Conservée au Musée du Louvre à Paris

En 1755, le marquis de Marigny, directeur des Bâtiments du Roi, passe commande à Allegrain d'une Vénus pour le château de Choisy. L'esquisse en terre-cuite est présentée au salon de 1757, mais n'est guère remarquée. En 1767, le grand marbre est achevé et exposé dans l'atelier du sculpteur.

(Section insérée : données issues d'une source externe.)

import Mathlib
import HarnessLib

/-!
# Submultiplicativity of sumset cardinalities (Gyarmati–Matolcsi–Ruzsa 2010, Theorem 1.2;
# three summands: Ruzsa 2007) and the discrete Loomis–Whitney inequality (their Lemma 3.1)

Topic `Literature/Combinatorics/Additive`.  Cell `mm-stpp` (D-0046), seat `mm-stpp-lit` (gen 7);
companion of `SumsetSuperadditivity.lean` (Theorem 1.1 of the same paper).

**Theorem (Gyarmati–Matolcsi–Ruzsa 2010, Thm 1.2; for three summands Ruzsa 2007, Thm 5.1).**  "Let
`A_1, …, A_k` be finite, nonempty sets in an arbitrary commutative semigroup.  Put
`S = A_1 + ⋯ + A_k`, `S_i = Σ_{j ≠ i} A_j`.  We have `|S| ≤ (∏ |S_i|)^{1/(k−1)}`" — here `k = 3`:
`|A + B + C|² ≤ |A + B|·|A + C|·|B + C|` (`card_add_add_sq_le`, any additive commutative semigroup).

**Lemma (GMR 2010, Lemma 3.1, `d = 3`; Loomis–Whitney / Han / Bollobás–Thomason box theorem).**
"`|B|^{d−1} ≤ ∏ |B_i|`" for a finite `B ⊆ X_1 × ⋯ × X_d` and its coordinate-deleting projections
`B_i` — here `d = 3`: `card_sq_le_card_proj_mul`.

PROOF, as printed (§3): Lemma 3.1 by induction on `d` (slice by the first coordinate, the `d = 2`
bound `|B(x)| ≤ |B(x)_2||B(x)_3|`, `|B(x)| ≤ |B_1|`, then Hölder — for `d = 3` Cauchy–Schwarz in the
Sedrakyan form `(Σ t_x)²/Σ p_x ≤ Σ t_x²/p_x`); Theorem 1.2 by sending `s ∈ S` to its
lexicographically least representation `f(s) ∈ A × B × C` (lexicographic in a fixed enumeration of
`A ∪ B ∪ C`, encoded as a base-`M` integer), applying Lemma 3.1 to `f(S)`, and checking that on each
projection of `f(S)` the coordinate sum is injective (a collision would produce a lexicographically
smaller representation).
WHAT THIS FILE IS NOT: not the non-commutative question of GMR §1, not Theorem 1.4 (PROVED since
2026-08-27 in the sibling file `RestrictedSumsetSubmultiplicativity.lean`, seat `mm-stpp-lit` gen 11).

**Any number of summands (appended 2026-08-27, seat `mm-stpp-lit` gen 8 — the former
TODO(general form) of this file).**  Lemma 3.1 for every dimension `d = n + 1`:
`LoomisWhitney.pow_card_le_prod_card_image_removeNth` — for `B ⊆ X^{n+1}` (`Finset (Fin (n+1) → X)`,
`n ≥ 1`) with projections `B_i = B.image (Fin.removeNth i)`, `|B|^n ≤ ∏_i |B_i|` (and the `Nonempty`
form `…_of_nonempty` for every `n`); proof as printed (induction on `d`, slicing along the first
coordinate, Hölder), the Hölder step being `LoomisWhitney.pow_sum_le_mul_prod_sum` — "if
`t_x^m ≤ C ∏_{j∈J} q_j(x)` (`|J| = m`) then `(∑_x t_x)^m ≤ C ∏_j ∑_x q_j(x)`" — proved from Mathlib's
weighted AM–GM inequality `NNReal.geom_mean_le_arith_mean_weighted`.  Theorem 1.2 for every
`k = n + 1`: `pow_card_sum_le_prod_card_sum_succAbove` — for nonempty `A : Fin (n+1) → Finset α` in an
additive commutative monoid, `|∑_i A_i|^n ≤ ∏_i |∑_j A_{i.succAbove j}|` (and `…_sum_erase` with
`S_i = ∑_{j ∈ {i}ᶜ} A_j`); proof as printed: the lexicographically least representation `f(s)` (lex
order `Pi.Lex` on the rank vectors for a fixed enumeration of `⋃ A_i`), `B = f(S)`, Lemma 3.1, and on
each projection `B_j` the coordinate sum is injective — a collision `z ≠ z'` gives the representation
`update (f s) j (f s' j)` of `s'` (resp. `update (f s') j (f s j)` of `s`), one of which is
lexicographically smaller than the least one (`LoomisWhitney.toLex_update_lt_toLex_update`
transports the comparison along the common `j`-th coordinate).  (GMR state Thm 1.2 for commutative
semigroups; a commutative semigroup embeds in a commutative monoid by adjoining a zero, so the monoid
form loses nothing — it is what makes `∑ i, A i` available.)
(Former TODO(general form) — GMR 2010 Thm 1.4, `|S + A|² ≤ |S||A + B₁||A + B₂|` for `S ⊆ B₁ + B₂` —
is DONE: `Literature.Combinatorics.Additive.card_add_sq_le_card_mul_card_add_mul_card_add` in
`RestrictedSumsetSubmultiplicativity.lean`, with GMR §4 Thms 4.1–4.3 for two summands.)

## References
* K. Gyarmati, M. Matolcsi, I. Z. Ruzsa, *A superadditivity and submultiplicativity property for
  cardinalities of sumsets*, Combinatorica 30 (2010) 163–174, Thm 1.2, Lemma 3.1, §3 — held
  `paper:arxiv-0707.2707`, chunks p0003, p0006 read 2026-08-27 (re-read in full for the
  general case, gen 8) [cite: GyarmatiMatolcsiRuzsa2010, Thm 1.2].
* L. H. Loomis, H. Whitney, *An inequality related to the isoperimetric inequality*, Bull. Amer.
  Math. Soc. 55 (1949) 961–962; T. S. Han, *Nonnegative entropy measures of multivariate symmetric
  correlations*, Inform. Control 36 (1978); B. Bollobás, A. Thomason, *Projections of bodies and
  hereditary properties of hypergraphs*, Bull. London Math. Soc. 27 (1995) — the sources GMR name
  for Lemma 3.1 ("This lemma is not new"); cited from GMR, not held.
* I. Z. Ruzsa, *Cardinality questions about sumsets*, in: Additive Combinatorics (CRM Proc. 43,
  2007), Thm 5.1 (three summands; cited from GMR 2010, not held).
-/

namespace Literature.Combinatorics.Additive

La même année, il est présenté au Salon, et reçoit des éloges, notamment de Denis Diderot dont le commentaire est resté célèbre : « Belle, belle, sublime figure ; ils disent même la plus belle, la plus parfaite figure que les modernes aient faite […] Les belles épaules, qu'elles sont belles, comme ce dos est potelé, quelle forme de bras, quelles précieuses, quelles miraculeuses vérités de nature dans toutes ces parties ». L'œuvre est ainsi unanimement appréciée malgré la mauvaise qualité du marbre fourni au sculpteur, souffrant de plusieurs veines bleuâtres. Il s'agit de la première commande importante passée au sculpteur, et Diderot avouera dans une lettre de mai 1768 au sculpteur Falconet : « Eh bien cet Allegrain dont je n'avais jamais entendu parler, vient de faire une Vénus au bain qui fait l'admiration, même des maîtres de l'art ». Allegrain s'est sensiblement inspiré d'un petit bronze du sculpteur maniériste Jean de Bologne, Baigneuse posant le pied sur un vase de parfum (plusieurs exemplaires connus), reprenant la ligne sinueuse du corps, les épaules tombantes, la poitrine haute et menue, et la coiffure composée de nattes sophistiquées. L'œuvre a intrigué les contemporains par sa pose sensuelle, se penchant en avant, avec une inclinaison délicate de la tête, qui a d'ailleurs nécessité de laisser un pont derrière la nuque pour renforcer la sculpture. Le visage est animé d'un discret sourire et d'un plissement à l'œil gauche, sollicitant la complicité du spectateur. On note le naturalisme du corps, les chairs pleines, laissant apparaître des bourrelets et plis sur le ventre, les hanches, et le creux du bras, si admirés par Diderot. La sculpture est acquise par Louis XV qui l'offre en 1772 à sa favorite madame du Barry, qui l'installe alors dans le parc du château de Louveciennes.